Saturday, October 23, 2010

Pioneer Trails Workshop, Day 2

"Hey everybody - look at that cool field over there!"
"Oh yeah, I see what you mean. What an AWESOME empty field!"


To most people it's just an empty field, but this is where "Brigham's Chastisement" took place. WOW, Brigham Young was good at rebuking people! Basically, this is where he called people to repentance and tried to get them to regain their focus on the mission at hand. This was our favorite quote from it:

"If any man had sense enough to play a game at cards, or dance a little without wanting to keep it up all the time, but exercise a little and then quit it and think no more of it, it would do well enough, but you want to keep it up till midnight and every night, and all the time. You don't know how to control your senses."

It's so easy to get fully caught up in anything these days, especially media, it seems. It's so accessible, and so easy. This quote reminds me to keep Christ at the center of my life, and not the computer or TV. Maybe I should embroider a bunch of Brigham Young's calls to repentance on pillows all over my house to help me out a little. :)

At one point, the men all stood up and sang "Ye Elders of Israel." I feel really blessed that Marty gets to work with such good men. The spirit was so strong when they sang this together, and I'm so thankful that I have a husband who treats me like a queen and his children like gold. He tries so hard to humble and obedient and...darn it, he's just such a good guy! :) I love you, Marty.

We were surprised at how much dust 25 cars could kick up. The dust was coming in through the A/C and choking us, and I bet the PIONEERS never had to deal with that.
Just kidding, we couldn't even imagine the dust that must have been kicked up by the oxen and wagons of hundreds of people.

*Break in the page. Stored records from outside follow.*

import Mathlib
import Summits.NavierStokesRegularity.NavierStokesRegularity.Theorems.ScenarioCensusPeriodicSlabWindow
import Literature.Analysis.FluidPDE.SteadyNSLocalEnergy
import HarnessLib

/-!
# Census row S6 (bounded helical steady flows): the localised energy identity of the steady
# Navier–Stokes system per period (nonlinear window identity)

Support file for the scenario census of `NavierStokesRegularity` (cell `pub/ns-census`, block S,
row S6 = Han–Wang–Xie, arXiv:2312.10382, Thm 1.1; tree FACT
`Literature.Analysis.FluidPDE.HanWangXie2023_helical_liouville`). Display (3.2) of the printed
proof ("Multiplying the first equation in (1.1) by `φ_R(r) u` and integrating by parts over the
slab `Ω = ℝ² × (0,1)`, one obtains
`∫_Ω |∇u|² φ_R = −∫_Ω ∇φ_R · ∇u · u + ∫_Ω ½|u|² u · ∇φ_R + ∫_Ω P u · ∇φ_R`", valid because
the pressure is periodic, Lemma 2.7) in the tree's period-slab vocabulary:

* `steady_window_identity` — for a smooth steady solution `(U, P)` at unit viscosity
  (`IsLerayProfile 1 0 U P`) with `U` AND `P` axially `L`-periodic and an axially periodic `C²`
  cut-off `φ ≥ 0` vanishing off a cylinder (`S = zSlab L 0` one period, `eᵢ` the standard basis):
  `∫_S φ |DU|² = −Σᵢ ∫_S (∂ᵢφ) ⟪∂ᵢU, U⟫ + ½ ∫_S (Dφ·U) ‖U‖² + ∫_S P (Dφ·U)`.

Ingredients: the tree's whole-space localised energy identity
`Literature.Analysis.FluidPDE.IsLerayProfile.integral_mul_frobeniusNormSq_eq` (second-order form
`½∫(ΔΦ)|U|²`) tested with `Φ = φ ω_L²`, Green's identity for `(Φ, |U|²)` to return to the
first-order form, and the window bookkeeping of `…PeriodicSlabWindow` (terms in which the
derivative falls on the window are integrals of periodic densities against `(ω²)'` and vanish —
this is where the periodicity of `P` enters).

No summit statement and no census row is proved in this file.

## References

* J. Han, Y. Wang, C. Xie, arXiv:2312.10382 (2023), §3, (3.2) = (muinteeq). [HanWangXie2023]
* G. Seregin, W. Wang, St. Petersburg Math. J. 31 (2020), proof of Prop. 2.1. [SereginWang2020]
-/

-- the summit and its single problem share the name (D-0017 nested layout)
set_option linter.dupNamespace false

noncomputable section

open MeasureTheory Set Function Filter InnerProductSpace
open scoped Topology ENNReal NNReal RealInnerProductSpace Laplacian ContDiff

namespace Summit.NavierStokesRegularity.NavierStokesRegularity.Theorems.ScenarioCensus.HelicalSlab

open Literature.Analysis Literature.Analysis.FluidPDE
open Summit.NavierStokesRegularity.NavierStokesRegularity.Theorems.ScenarioCensus.PeriodicSlab

/-- **The localised energy identity of the steady system, first-order form** (whole space). For
`IsLerayProfile 1 0 U P` and `Φ ∈ C²_c`:
`∫ Φ |DU|² = −Σᵢ ∫ (∂ᵢΦ) ⟪∂ᵢU, U⟫ + ½ ∫ (DΦ·U) ‖U‖² + ∫ P (DΦ·U)` — the tree identity
`IsLerayProfile.integral_mul_frobeniusNormSq_eq` with its Green term `½∫(ΔΦ)‖U‖²` integrated by
parts once more. -/
theorem steady_energy_identity_firstOrder {ι : Type*} [Fintype ι]
    (b : OrthonormalBasis ι ℝ (EuclideanSpace ℝ (Fin 3)))
    {U : EuclideanSpace ℝ (Fin 3) → EuclideanSpace ℝ (Fin 3)} {P : EuclideanSpace ℝ (Fin 3) → ℝ}
    (h : IsLerayProfile 1 0 U P) {Φ : EuclideanSpace ℝ (Fin 3) → ℝ} (hΦ : ContDiff ℝ 2 Φ)
    (hΦc : HasCompactSupport Φ) :
    ∫ x, Φ x * frobeniusNormSq (fderiv ℝ U x) =
      -(∑ i, ∫ x, fderiv ℝ Φ x (b i) * ⟪fderiv ℝ U x (b i), U x⟫) +
        2⁻¹ * (∫ x, fderiv ℝ Φ x (U x) * ‖U x‖ ^ 2) + ∫ x, P x * fderiv ℝ Φ x (U x) := by
  have hid := h.integral_mul_frobeniusNormSq_eq hΦ hΦc
  -- Green's identity for `v = Φ`, `w = ‖U‖²`
  have hU2 : ContDiff ℝ 2 U := h.contDiff_velocity
  have hU1 : ContDiff ℝ 1 U := hU2.of_le one_le_two
  have hUd : ∀ x, DifferentiableAt ℝ U x := fun x => hU1.differentiable one_ne_zero x
  set g : EuclideanSpace ℝ (Fin 3) → ℝ := fun x => ‖U x‖ ^ 2 with hg
  have hg_inner : g = fun x => ⟪U x, U x⟫ := funext fun x => by rw [hg, real_inner_self_eq_norm_sq]
  have hg1 : ContDiff ℝ 1 g := by rw [hg_inner]; exact hU1.inner ℝ hU1
  have hDg : ∀ x v, fderiv ℝ g x v = 2 * ⟪fderiv ℝ U x v, U x⟫ := fun x v => by
    rw [hg_inner, fderiv_inner_apply ℝ (hUd x) (hUd x) v, real_inner_comm]
    ring
  have green := FluidPDE.integral_inner_laplacian_add_eq_zero b (F' := ℝ) hΦ hg1 (Or.inl hΦc)
  have e1 : ∫ x, ⟪(Δ Φ) x, g x⟫ = ∫ x, (Δ Φ) x * ‖U x‖ ^ 2 :=
    integral_congr_ae (Eventually.of_forall fun x => by
      simp only [hg, RCLike.inner_apply, conj_trivial, mul_comm])
  have e2 : ∀ i, ∫ x, ⟪fderiv ℝ Φ x (b i), fderiv ℝ g x (b i)⟫ =
      2 * ∫ x, fderiv ℝ Φ x (b i) * ⟪fderiv ℝ U x (b i), U x⟫ := fun i => by
    rw [← integral_const_mul]
    refine integral_congr_ae (Eventually.of_forall fun x => ?_)
    simp only [RCLike.inner_apply, conj_trivial, hDg]
    ring
  rw [e1] at green
  simp_rw [e2] at green
  rw [← Finset.mul_sum] at green
  rw [hid]
  linarith

/-- **The localised energy identity per period** (Han–Wang–Xie, §3, (3.2)). Let `(U, P)` be a
smooth steady solution at unit viscosity (`IsLerayProfile 1 0 U P`, `U, P ∈ C^∞`) with `U` and
`P` axially `L`-periodic (`L > 0`), and let `φ ≥ 0` be an axially periodic `C²` cut-off vanishing
off a cylinder. Then, with `S = zSlab L 0` and `eᵢ` the standard basis,
`∫_S φ |DU|² = −Σᵢ ∫_S (∂ᵢφ)⟪∂ᵢU, U⟫ + ½ ∫_S (Dφ·U)‖U‖² + ∫_S P (Dφ·U)`. -/
theorem steady_window_identity {L : ℝ} (hL : 0 < L)
    {U : EuclideanSpace ℝ (Fin 3) → EuclideanSpace ℝ (Fin 3)} {P : EuclideanSpace ℝ (Fin 3) → ℝ}
    (h : IsLerayProfile 1 0 U P) (hU : ContDiff ℝ (⊤ : ℕ∞) U) (hP : ContDiff ℝ (⊤ : ℕ∞) P)
    (hUper : IsAxiallyPeriodic L U) (hPper : IsAxiallyPeriodic L P)
    {φ : EuclideanSpace ℝ (Fin 3) → ℝ} (hφ : ContDiff ℝ 2 φ) (hφper : IsAxiallyPeriodic L φ)
    (hφnn : ∀ x, 0 ≤ φ x) {ρ : ℝ} (hφ0 : ∀ x, ρ ≤ cylRadius x → φ x = 0) :
    ∫ x in zSlab L 0, φ x * frobeniusNormSq (fderiv ℝ U x) =
      -(∑ i, ∫ x in zSlab L 0, fderiv ℝ φ x (EuclideanSpace.basisFun (Fin 3) ℝ i) *
          ⟪fderiv ℝ U x (EuclideanSpace.basisFun (Fin 3) ℝ i), U x⟫) +
        2⁻¹ * (∫ x in zSlab L 0, fderiv ℝ φ x (U x) * ‖U x‖ ^ 2) +
        ∫ x in zSlab L 0, P x * fderiv ℝ φ x (U x) := by
  set b := EuclideanSpace.basisFun (Fin 3) ℝ with hb
  set ω2 : ℝ → ℝ := fun s => periodicWindow L s ^ 2 with hω2
  set Φ : EuclideanSpace ℝ (Fin 3) → ℝ := fun x => φ x * ω2 (x 2) with hΦ
  -- regularity and support
  have hφ1 : ContDiff ℝ 1 φ := hφ.of_le one_le_two
  have hU1 : ContDiff ℝ 1 U := contDiff_infty.1 hU 1
  have hUc : Continuous U := hU1.continuous
  have hPc : Continuous P := hP.continuous
  have hφc : Continuous φ := hφ.continuous
  have hDUc : Continuous (fderiv ℝ U) := hU1.continuous_fderiv one_ne_zero
  have hDφc : Continuous (fderiv ℝ φ) := hφ1.continuous_fderiv one_ne_zero
  have hω2 : ContDiff ℝ 2 ω2 := contDiff_periodicWindow_sq L
  have hω21 : ContDiff ℝ 1 ω2 := contDiff_periodicWindow_sq L
  have hΦ2 : ContDiff ℝ 2 Φ := contDiff_mul_comp_apply_two hφ hω2
  have hΦc : HasCompactSupport Φ :=
    hasCompactSupport_mul_comp_apply_two hφ0 (abs_le_of_periodicWindow_sq_ne_zero hL)
  have hφD0 : ∀ x, ρ ≤ cylRadius x → fderiv ℝ φ x = 0 := fun x hx => by
    have hmin : IsLocalMin φ x := Eventually.of_forall fun y => by rw [hφ0 x hx]; exact hφnn y
    exact hmin.fderiv_eq_zero
  have hDΦ : ∀ (x v : EuclideanSpace ℝ (Fin 3)),
      fderiv ℝ Φ x v = ω2 (x 2) * fderiv ℝ φ x v + φ x * deriv ω2 (x 2) * v 2 := fun x v =>
    fderiv_mul_comp_apply_two (hφ1.differentiable one_ne_zero x) (hω21.differentiable one_ne_zero _) v
  have hDUper : IsAxiallyPeriodic L (fderiv ℝ U) := isAxiallyPeriodic_fderiv hUper
  have hDφper : IsAxiallyPeriodic L (fderiv ℝ φ) := isAxiallyPeriodic_fderiv hφper
  -- the whole-space identity
  have id := steady_energy_identity_firstOrder b h hΦ2 hΦc
  -- (0) `φ |DU|²`
  have hFc : Continuous fun x => frobeniusNormSq (fderiv ℝ U x) :=
    continuous_frobeniusNormSq_fderiv hU1 one_ne_zero
  have e0 : ∫ x, Φ x * frobeniusNormSq (fderiv ℝ U x) =
      ∫ x in zSlab L 0, φ x * frobeniusNormSq (fderiv ℝ U x) := by
    obtain ⟨c0, -, -, -⟩ := window_bookkeeping hL (Q := fun x => φ x * frobeniusNormSq (fderiv ℝ U x))
      (hφc.mul hFc) (fun x => by simp only [hφper x, hDUper x]) (ρ := ρ)
      (fun x hx => by rw [hφ0 x hx, zero_mul])
    rw [← c0]; refine integral_congr_ae (Eventually.of_forall fun x => ?_)
    simp only [hΦ]; ring
  -- (1) `∂ᵢΦ ⟪∂ᵢU, U⟫`
  have e1 : ∀ i, ∫ x, fderiv ℝ Φ x (b i) * ⟪fderiv ℝ U x (b i), U x⟫ =
      ∫ x in zSlab L 0, fderiv ℝ φ x (b i) * ⟪fderiv ℝ U x (b i), U x⟫ := by
    intro i
    obtain ⟨cA, -, iA, -⟩ := window_bookkeeping hL
      (Q := fun x => fderiv ℝ φ x (b i) * ⟪fderiv ℝ U x (b i), U x⟫)
      ((hDφc.clm_apply continuous_const).mul ((hDUc.clm_apply continuous_const).inner hUc))
      (fun x => by simp only [hDφper x, hDUper x, hUper x]) (ρ := ρ)
      (fun x hx => by rw [hφD0 x hx]; simp)
    obtain ⟨-, cB, -, iB⟩ := window_bookkeeping hL
      (Q := fun x => φ x * (b i) 2 * ⟪fderiv ℝ U x (b i), U x⟫)
      ((hφc.mul continuous_const).mul ((hDUc.clm_apply continuous_const).inner hUc))
      (fun x => by simp only [hφper x, hDUper x, hUper x]) (ρ := ρ)
      (fun x hx => by rw [hφ0 x hx]; simp)
    rw [← cA, ← add_zero (∫ x, fderiv ℝ φ x (b i) * _ * _), ← cB, ← integral_add iA iB]
    refine integral_congr_ae (Eventually.of_forall fun x => ?_)
    simp only [hDΦ]; ring
  -- (2) `DΦ·U ‖U‖²`
  have e2 : ∫ x, fderiv ℝ Φ x (U x) * ‖U x‖ ^ 2 =
      ∫ x in zSlab L 0, fderiv ℝ φ x (U x) * ‖U x‖ ^ 2 := by
    obtain ⟨cA, -, iA, -⟩ := window_bookkeeping hL
      (Q := fun x => fderiv ℝ φ x (U x) * ‖U x‖ ^ 2)
      ((hDφc.clm_apply hUc).mul (hUc.norm.pow 2))
      (fun x => by simp only [hDφper x, hUper x]) (ρ := ρ)
      (fun x hx => by rw [hφD0 x hx]; simp)
    obtain ⟨-, cB, -, iB⟩ := window_bookkeeping hL
      (Q := fun x => φ x * (U x) 2 * ‖U x‖ ^ 2)
      ((hφc.mul ((continuous_apply 2).comp ((PiLp.continuous_ofLp 2 _).comp hUc))).mul
        (hUc.norm.pow 2))
      (fun x => by simp only [hφper x, hUper x]) (ρ := ρ)
      (fun x hx => by rw [hφ0 x hx]; simp)
    rw [← cA, ← add_zero (∫ x, fderiv ℝ φ x (U x) * _ * _), ← cB, ← integral_add iA iB]
    refine integral_congr_ae (Eventually.of_forall fun x => ?_)
    simp only [hDΦ]; ring
  -- (3) `P DΦ·U` (here the periodicity of the pressure is used)
  have e3 : ∫ x, P x * fderiv ℝ Φ x (U x) = ∫ x in zSlab L 0, P x * fderiv ℝ φ x (U x) := by
    obtain ⟨cA, -, iA, -⟩ := window_bookkeeping hL
      (Q := fun x => P x * fderiv ℝ φ x (U x))
      (hPc.mul (hDφc.clm_apply hUc))
      (fun x => by simp only [hDφper x, hPper x, hUper x]) (ρ := ρ)
      (fun x hx => by rw [hφD0 x hx]; simp)
    obtain ⟨-, cB, -, iB⟩ := window_bookkeeping hL
      (Q := fun x => P x * φ x * (U x) 2)
      ((hPc.mul hφc).mul ((continuous_apply 2).comp ((PiLp.continuous_ofLp 2 _).comp hUc)))
      (fun x => by simp only [hφper x, hPper x, hUper x]) (ρ := ρ)
      (fun x hx => by rw [hφ0 x hx]; simp)
    rw [← cA, ← add_zero (∫ x, P x * _ * _), ← cB, ← integral_add iA iB]
    refine integral_congr_ae (Eventually.of_forall fun x => ?_)
    simp only [hDΦ]; ring
  rw [e0, e2, e3] at id
  simp_rw [e1] at id
  exact id

end Summit.NavierStokesRegularity.NavierStokesRegularity.Theorems.ScenarioCensus.HelicalSlab

end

That's another thing that pioneer journal entries talked about over and over.

Fort Laramie
The Gurnsey wagon ruts.

I'm sitting in a part of the trail through which my ancestors traveled! How cool is that!?!

This is another place we know the pioneers came through, for a few reasons. Register Cliffs is on the right side, and the Platte River is on the left. In between those two landmarks there is a depression in the land, and we know the pioneers pretty much had to travel there, and that's what caused the depression.
By the way, Register Cliffs is soft limestone that travelers of the Oregon Trail would inscribe their names on. Often that was so that family members or others following behind them could look at the names and know those people had made it that far.

Ayer's Natural Bridge.


It was a really beautiful place to stop for lunch. Yet another place that you can stand on and know for certain that Brigham Young, Heber C. Kimball, and other pioneers were. Heber wrote about it in his journal. I guess he's a lot taller than me or something (surprise), because I sure couldn't reach the top like he could!


We went to a is a visitor's center in Wyoming (the National Historic Trail Interpretive Center, in Casper) that was really cool! They devoted the museum to four different groups of travelers: The Oregon Trail, the California Gold Rush Trail, the Pony Express, and the Mormon Trail!


Here you could climb into a covered wagon with a movie screen in front. While they play the movie, the wagon bumps up and down and makes you feel like you were fording a river.


Same thing, but with a stage coach.



Here, you pull the wagon on sort of a treadmill and the chart on the left will tell you if you are pulling too hard (you'll exhaust yourself before the end of the journey), not hard enough (you won't get there before supplies run out), or just right. And that's me trying to smile while I pull with all my strength to even come close to that middle ground.



There was a pretty sad display here. Behind this snowy handcart, there is a movie about Heber McBride from the Martin Handcart Company. He was a 13 year old who found his father frozen by the side of a wagon. This set the tone for the next day, which almost exclusively dealt with the tragedy of the Martin Handcart Company. I'd been waiting for this day, because I have ancestors that survived the ordeal.



And since I already have Heber's journal typed up for a fireside Marty and I did recently, I just included a portion of his journal entry about that night:


“Father was very bad and could hardly sit up in the tent. . . . I managed to get Father in one of the wagons. That was the last we ever saw of him alive. . . .


"[That evening] the snow was getting very deep and my sister and me had to pitch our tent and get some wood, but there were plenty of dry willows. After we had made mother as comfortable as possible, we went to find father, but the wind was blowing the snow so hard we could not see anything. . . . We did not find father that night.


"The next morning the snow was about eighteen inches deep and awful cold. While my sister was preparing our little bite of breakfast I went to look for father, and found him under the wagon with snow all over him and he was stiff and dead. I felt as though my heart would burst as I sat down beside him in the snow and took his hand in mine and cried, 'Oh, Father, Father.'


"There we were, away from everything, away out on the plains with hardly anything to eat or wear, and father dead and mother sick; a widow with five children and hardly able to live from day to day. After I had my cry out I went back to the tent and told mother and the children. To try to write my feelings is out of the question.


"We were not the only family called upon to mourn the loss of a father that morning, for there were thirteen men dead in camp.”